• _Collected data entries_

══════

import Summits.NavierStokesRegularity.NavierStokesRegularity.Theorems.ExtremiserTransienceBangBangCoreDefs
import Summits.NavierStokesRegularity.NavierStokesRegularity.Theorems.ExtremiserTransienceKStarAttainedPerturbation
import Literature.Analysis.FluidPDE.ChaeTypeIIProfileEndpoint
import Literature.Analysis.FluidPDE.BKMClassGradientContinuity
import Literature.Analysis.FluidPDE.WholeSpaceIBP
import HarnessLib

/-!
# Route `ExtremiserTransience`, crux `RegularisedNearPlateauStability` (stmt-NavierStokesRegularity-28317),
# LINE g8-α «sparse bang-bang»: SPARSE FIELDS HAVE BOUNDEDLY MANY SEPARATED TOP POINTS (Sobolev count)

`--supports stmt-NavierStokesRegularity-28317` (helper). Author: prover seat `ns-net-p2` (g2).

The analytic half of step P1 (`SparseTopCovering`) of `Cruxes/NearExtremalTransiencePerFlow/Lines/sparse_bangbang.lean`:
for an admissible field with the Lipschitz budget `‖Dv‖ ≤ A₁·M/λ` (`λ = √(Z/W)`) in the SPARSE class `W·λ ≤ N₀·M²`,
every finite `λ`-separated subset of the half-top set `{‖v‖ ≥ M/2}` has at most `m₀(A₁, N₀)` points
(`card_separated_halfTop_le`).  Mechanism: each such point carries the ball `B(x, λ/(4A₁)) ⊆ {‖v‖ ≥ M/4}` (mean value
inequality), these balls are disjoint, and the Sobolev inequality `‖v‖₆ ≤ K·‖∇v‖₂` (tree:
`eLpNorm_six_le_lintegral_frobeniusNormSq_weakGradient'` with the classical gradient as weak gradient,
`hasWeakGradient_fderiv_of_contDiff`) together with `‖∇v‖₂² = ‖curl v‖₂² = Z` (tree:
`lintegral_frobeniusNormSq_fderiv_eq_lintegral_curl_sq`) prices each ball at `≍ λ³M⁶/A₁³` out of the total
`K⁶Z³ = K⁶λ⁶W³`; sparseness `λW ≤ N₀M²` makes the count `≤ C·K⁶·A₁³·N₀³`.
HONEST FRAMING: a counting lemma for one class of vector fields; nothing about Navier–Stokes is proved; no summit is
proved by a line. [folklore]
-/

noncomputable section

open MeasureTheory Set Metric Filter Module
open scoped InnerProductSpace RealInnerProductSpace ENNReal NNReal ContDiff
open Literature.Analysis.FluidPDE
open Summit.NavierStokesRegularity.NavierStokesRegularity.Theorems.DepletionLadder.KStar.HalfSpace

namespace Summit.NavierStokesRegularity.NavierStokesRegularity.Theorems

-- the problem directory repeats the summit name (`NavierStokesRegularity/NavierStokesRegularity`)
set_option linter.dupNamespace false

namespace DepletionLadder.KStar.BangBang

variable {v : E3 → E3}

/-- **Sobolev in the admissible class**: `∫⁻ ‖v‖ₑ⁶ ≤ K⁶ · Z³` with `K` the tree's Gagliardo–Nirenberg–Sobolev constant
(`n = 3`, `p = 2`), for an admissible field (`‖∇v‖₂ = ‖curl v‖₂`). [folklore] -/
theorem lintegral_enorm_rpow_six_le {M B : ℝ} (hadm : IsAdm v M B) :
    ∫⁻ x, ‖v x‖ₑ ^ (6 : ℝ) ≤
      (SNormLESNormFDerivOfEqConst E3 (volume : Measure E3) 2 : ℝ≥0∞) ^ (6 : ℝ) * ENNReal.ofReal (Zen v) ^ (3 : ℝ) := by
  obtain ⟨hv, hdiv, -, -, h0, h1, h2⟩ := hadm
  have hv1 : ContDiff ℝ 1 v := hv.of_le (by norm_cast)
  have hv2 : ContDiff ℝ 2 v := hv.of_le (by norm_cast)
  have h0' : ∫⁻ x, ‖v x‖ₑ ^ 2 < ⊤ := by
    have : (fun x => ‖v x‖ₑ ^ 2) = fun x => ‖iteratedFDeriv ℝ 0 v x‖ₑ ^ 2 := by
      funext x; rw [← ofReal_norm, ← ofReal_norm, norm_iteratedFDeriv_zero]
    rw [this]; exact h0
  have hL2 : eLpNorm v 2 volume < ⊤ := lintegral_enorm_sq_lt_top_iff_eLpNorm.1 h0'
  have hW : HasWeakGradient v (fderiv ℝ v) := hasWeakGradient_fderiv_of_contDiff hv1
  have hS := eLpNorm_six_le_lintegral_frobeniusNormSq_weakGradient' (finrank_euclideanSpace_fin (𝕜 := ℝ) (n := 3))
    hW (q := 2) le_rfl (by norm_num) hL2
  rw [lintegral_frobeniusNormSq_fderiv_eq_lintegral_curl_sq hv2 hdiv h0' h1 h2] at hS
  -- `∫⁻‖curl v‖ₑ² = ofReal Z`
  have hωc : Continuous (curl v) := continuous_curl hv1
  have hZi : Integrable (fun y => ‖curl v y‖ ^ 2) :=
    integrable_sq_norm_of_lintegral_lt_top hωc (lintegral_enorm_curl_sq_lt_top hv h1)
  have hZl : ∫⁻ x, ‖curl v x‖ₑ ^ 2 = ENNReal.ofReal (Zen v) := by
    simp only [Zen]
    rw [ofReal_integral_eq_lintegral_ofReal hZi (Eventually.of_forall fun x => sq_nonneg _)]
    refine lintegral_congr fun x => ?_
    rw [← ofReal_norm, ENNReal.ofReal_pow (norm_nonneg _)]
  rw [hZl] at hS
  -- `∫⁻‖v‖ₑ⁶ = (eLpNorm v 6)⁶`
  have h6 : ∫⁻ x, ‖v x‖ₑ ^ (6 : ℝ) = (eLpNorm v 6 volume) ^ (6 : ℝ) := by
    rw [eLpNorm_eq_lintegral_rpow_enorm_toReal (by norm_num) (by norm_num), ENNReal.toReal_ofNat, ← ENNReal.rpow_mul]
    norm_num
  rw [h6]
  calc (eLpNorm v 6 volume) ^ (6 : ℝ)
      ≤ ((SNormLESNormFDerivOfEqConst E3 (volume : Measure E3) 2 : ℝ≥0∞) * ENNReal.ofReal (Zen v) ^ (1 / 2 : ℝ)) ^ (6 : ℝ) :=
        ENNReal.rpow_le_rpow hS (by norm_num)
    _ = (SNormLESNormFDerivOfEqConst E3 (volume : Measure E3) 2 : ℝ≥0∞) ^ (6 : ℝ) * ENNReal.ofReal (Zen v) ^ (3 : ℝ) := by
        rw [ENNReal.mul_rpow_of_nonneg _ _ (by norm_num), ← ENNReal.rpow_mul]; norm_num

/-- The ball `B(x, r)` around a point with `‖v x‖ ≥ M/2` carries `‖v‖ ≥ M/2 − L·r` when `‖Dv‖ ≤ L`. [folklore] -/
theorem norm_ge_on_ball {M L r : ℝ} (hv : ContDiff ℝ ∞ v) (hL : ∀ x, ‖fderiv ℝ v x‖ ≤ L) {x y : E3}
    (hx : M / 2 ≤ ‖v x‖) (hy : y ∈ ball x r) : M / 2 - L * r ≤ ‖v y‖ := by
  have hL0 : 0 ≤ L := (norm_nonneg _).trans (hL x)
  have hmv : ‖v y - v x‖ ≤ L * ‖y - x‖ :=
    (convex_univ).norm_image_sub_le_of_norm_fderiv_le (fun z _ => (hv.differentiable (by simp)) z)
      (fun z _ => hL z) (mem_univ x) (mem_univ y)
  have hyx : ‖y - x‖ ≤ r := by rw [← dist_eq_norm]; exact (mem_ball.1 hy).le
  have h1 : ‖v x‖ ≤ ‖v y‖ + ‖v y - v x‖ := by
    calc ‖v x‖ = ‖v y - (v y - v x)‖ := by rw [sub_sub_cancel]
      _ ≤ ‖v y‖ + ‖v y - v x‖ := norm_sub_le _ _
  nlinarith [mul_le_mul_of_nonneg_left hyx hL0]

/-- **Sparse fields have boundedly many separated top points.** For budgets `A₁ ≥ 1`, `N₀ > 0` there is `m₀` such
that for every admissible field with `‖D¹v‖ ≤ A₁·M/λ` in the sparse class `W·λ ≤ N₀·M²` (non-degenerate; any real `N₀`),
every finite `λ`-separated subset of `{‖v‖ ≥ M/2}` has at most `m₀` points. [folklore] -/
theorem card_separated_halfTop_le {A₁ N₀ : ℝ} (hA₁ : 1 ≤ A₁) :
    ∃ m₀ : ℕ, ∀ (v : E3 → E3) (M B : ℝ), IsAdm v M B →
      (∀ x, ‖iteratedFDeriv ℝ 1 v x‖ ≤ A₁ * M * (lam v)⁻¹) → Wpa v * lam v ≤ N₀ * M ^ 2 →
      0 < M * Real.sqrt (Zen v) * Real.sqrt (Wpa v) →
      ∀ P : Finset E3, (↑P : Set E3) ⊆ {x | M / 2 ≤ ‖v x‖} →
        (∀ p ∈ P, ∀ q ∈ P, p ≠ q → lam v ≤ dist p q) → P.card ≤ m₀ := by
  -- constants
  set K : ℝ := ((SNormLESNormFDerivOfEqConst E3 (volume : Measure E3) 2 : ℝ≥0) : ℝ) with hKdef
  set V : ℝ := ((volume : Measure E3) (ball (0 : E3) 1)).toReal with hVdef
  have hK0 : 0 ≤ K := NNReal.coe_nonneg _
  have hVpos : 0 < V := ENNReal.toReal_pos (measure_ball_pos volume (0 : E3) one_pos).ne' measure_ball_lt_top.ne
  set R : ℝ := 4 ^ 6 * 64 * K ^ 6 * A₁ ^ 3 * N₀ ^ 3 / V with hRdef
  refine ⟨⌈R⌉₊, ?_⟩
  intro v M B hadm hD1 hsp hpos P hPT hsep
  classical
  obtain ⟨hv, hdiv, hM, hB, h0, h1, h2⟩ := hadm
  -- non-degeneracy
  have hZ0 : 0 ≤ Zen v := integral_nonneg fun x => by positivity
  have hW0 : 0 ≤ Wpa v := integral_nonneg fun x => frobeniusNormSq_nonneg _
  have hMpos : 0 < M := by
    by_contra h
    exact absurd hpos (not_lt.2 (mul_nonpos_of_nonpos_of_nonneg
      (mul_nonpos_of_nonpos_of_nonneg (not_lt.1 h) (Real.sqrt_nonneg _)) (Real.sqrt_nonneg _)))
  have hsZpos : 0 < Real.sqrt (Zen v) :=
    lt_of_le_of_ne (Real.sqrt_nonneg _) fun h => by rw [← h] at hpos; simp at hpos
  have hsWpos : 0 < Real.sqrt (Wpa v) :=
    lt_of_le_of_ne (Real.sqrt_nonneg _) fun h => by rw [← h] at hpos; simp at hpos
  have hZpos : 0 < Zen v := Real.sqrt_pos.1 hsZpos
  have hWpos : 0 < Wpa v := Real.sqrt_pos.1 hsWpos
  have hlampos : 0 < lam v := Real.sqrt_pos.2 (div_pos hZpos hWpos)
  have hZeq : Zen v = lam v ^ 2 * Wpa v := by
    have h := Real.sq_sqrt (div_nonneg hZ0 hW0)
    rw [show Real.sqrt (Zen v / Wpa v) = lam v from rfl] at h
    rw [h, div_mul_cancel₀ _ hWpos.ne']
  -- the Lipschitz bound and the radius `r = λ/(4A₁)`
  have hA0 : 0 < A₁ := lt_of_lt_of_le one_pos hA₁
  have hL : ∀ x, ‖fderiv ℝ v x‖ ≤ A₁ * M * (lam v)⁻¹ := fun x => by
    rw [← norm_iteratedFDeriv_one (𝕜 := ℝ) (f := v)]; exact hD1 x
  set r : ℝ := lam v / (4 * A₁) with hrdef
  have hrpos : 0 < r := by rw [hrdef]; positivity
  have hLr : A₁ * M * (lam v)⁻¹ * r = M / 4 := by rw [hrdef]; field_simp
  -- on each ball `B(p, r)`, `‖v‖ ≥ M/4`
  have hball : ∀ p ∈ P, ∀ y ∈ ball p r, M / 4 ≤ ‖v y‖ := by
    intro p hp y hy
    have h := norm_ge_on_ball hv hL (hPT hp) hy
    rw [hLr] at h; linarith
  -- the balls are pairwise disjoint (`2r ≤ λ ≤ dist`)
  have hdisj : Set.PairwiseDisjoint (↑P : Set E3) (fun p => ball p r) := by
    intro p hp q hq hpq
    refine Set.disjoint_left.2 fun y hyp hyq => ?_
    have hd := hsep p hp q hq hpq
    rw [mem_ball] at hyp hyq
    have htri := dist_triangle p y q
    rw [dist_comm p y] at htri
    have h2r : 2 * r ≤ lam v := by
      rw [hrdef]
      have : lam v / (4 * A₁) ≤ lam v / 4 := div_le_div_of_nonneg_left hlampos.le (by norm_num) (by nlinarith)
      linarith
    linarith
  -- lower bound: `card P · (M/4)⁶ · vol B_r ≤ ∫⁻‖v‖ₑ⁶`
  have hvol : ∀ p : E3, volume (ball p r) = ENNReal.ofReal (r ^ 3) * volume (ball (0 : E3) 1) := fun p => by
    rw [Measure.addHaar_ball volume p hrpos.le, finrank_euclideanSpace_fin]
  have hlow : (P.card : ℝ≥0∞) * (ENNReal.ofReal (M / 4) ^ (6 : ℝ) * (ENNReal.ofReal (r ^ 3) * volume (ball (0 : E3) 1)))
      ≤ ∫⁻ x, ‖v x‖ₑ ^ (6 : ℝ) := by
    calc (P.card : ℝ≥0∞) * (ENNReal.ofReal (M / 4) ^ (6 : ℝ) * (ENNReal.ofReal (r ^ 3) * volume (ball (0 : E3) 1)))
        = ∑ p ∈ P, ENNReal.ofReal (M / 4) ^ (6 : ℝ) * volume (ball p r) := by
          rw [Finset.sum_congr rfl fun p _ => by rw [hvol p], Finset.sum_const, nsmul_eq_mul]
      _ = ∑ p ∈ P, ∫⁻ x in ball p r, ENNReal.ofReal (M / 4) ^ (6 : ℝ) := by
          refine Finset.sum_congr rfl fun p _ => ?_
          rw [setLIntegral_const]
      _ ≤ ∑ p ∈ P, ∫⁻ x in ball p r, ‖v x‖ₑ ^ (6 : ℝ) := by
          refine Finset.sum_le_sum fun p hp => setLIntegral_mono' measurableSet_ball fun y hy => ?_
          refine ENNReal.rpow_le_rpow ?_ (by norm_num)
          rw [← ofReal_norm]
          exact ENNReal.ofReal_le_ofReal (hball p hp y hy)
      _ = ∫⁻ x in ⋃ p ∈ P, ball p r, ‖v x‖ₑ ^ (6 : ℝ) :=
          (lintegral_biUnion_finset hdisj (fun p _ => measurableSet_ball) _).symm
      _ ≤ ∫⁻ x, ‖v x‖ₑ ^ (6 : ℝ) := setLIntegral_le_lintegral _ _
  have hup := lintegral_enorm_rpow_six_le (⟨hv, hdiv, hM, hB, h0, h1, h2⟩ : IsAdm v M B)
  have hchain := hlow.trans hup
  -- pass to real numbers
  have hfin : (SNormLESNormFDerivOfEqConst E3 (volume : Measure E3) 2 : ℝ≥0∞) ^ (6 : ℝ) * ENNReal.ofReal (Zen v) ^ (3 : ℝ) ≠ ⊤ :=
    ENNReal.mul_ne_top (ENNReal.rpow_ne_top_of_nonneg (by norm_num) ENNReal.coe_ne_top)
      (ENNReal.rpow_ne_top_of_nonneg (by norm_num) ENNReal.ofReal_ne_top)
  have hreal := (ENNReal.toReal_le_toReal (ne_top_of_le_ne_top hfin hchain) hfin).2 hchain
  have e6 : (6 : ℝ) = ((6 : ℕ) : ℝ) := by norm_num
  have e3 : (3 : ℝ) = ((3 : ℕ) : ℝ) := by norm_num
  rw [e6, e3] at hreal
  simp only [ENNReal.rpow_natCast, ENNReal.toReal_mul, ENNReal.toReal_natCast, ENNReal.toReal_pow,
    ENNReal.toReal_ofReal (div_pos hMpos four_pos).le, ENNReal.toReal_ofReal (pow_pos hrpos 3).le,
    ENNReal.toReal_ofReal hZ0, ENNReal.coe_toReal] at hreal
  -- `hreal : card · ((M/4)^6 · (r³ · V)) ≤ K^6 · Z^3`
  have hR : (P.card : ℝ) ≤ R := by
    have hden : 0 < (M / 4) ^ 6 * (r ^ 3 * V) := by positivity
    have h1' : (P.card : ℝ) ≤ K ^ 6 * Zen v ^ 3 / ((M / 4) ^ 6 * (r ^ 3 * V)) := by
      rw [le_div_iff₀ hden]; exact hreal
    refine h1'.trans ?_
    -- `K⁶ Z³ / ((M/4)⁶ r³ V) = 4⁶·64·K⁶·A₁³·(λW/M²)³ / V ≤ R`
    have hN : Wpa v * lam v / M ^ 2 ≤ N₀ := by
      rw [div_le_iff₀ (pow_pos hMpos 2)]; exact hsp
    have hN0 : 0 ≤ Wpa v * lam v / M ^ 2 := by positivity
    have hcube : (Wpa v * lam v / M ^ 2) ^ 3 ≤ N₀ ^ 3 := pow_le_pow_left₀ hN0 hN 3
    have hexpr : K ^ 6 * Zen v ^ 3 / ((M / 4) ^ 6 * (r ^ 3 * V)) =
        4 ^ 6 * 64 * K ^ 6 * A₁ ^ 3 * (Wpa v * lam v / M ^ 2) ^ 3 / V := by
      rw [hZeq, hrdef]
      field_simp
      ring
    rw [hexpr, hRdef]
    have hc : 0 ≤ 4 ^ 6 * 64 * K ^ 6 * A₁ ^ 3 := by positivity
    exact div_le_div_of_nonneg_right (mul_le_mul_of_nonneg_left hcube hc) hVpos.le
  exact_mod_cast hR.trans (Nat.le_ceil R)

end DepletionLadder.KStar.BangBang

end Summit.NavierStokesRegularity.NavierStokesRegularity.Theorems

end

══════

• _Instructions to follow_
Find the lines in the entries above where "such" occurs, and copy each of them.

• _Answer_
(`card_separated_halfTop_le`).  Mechanism: each such point carries the ball `B(x, λ/(4A₁)) ⊆ {‖v‖ ≥ M/4}` (mean value
/-- **Sparse fields have boundedly many separated top points.** For budgets `A₁ ≥ 1`, `N₀ > 0` there is `m₀` such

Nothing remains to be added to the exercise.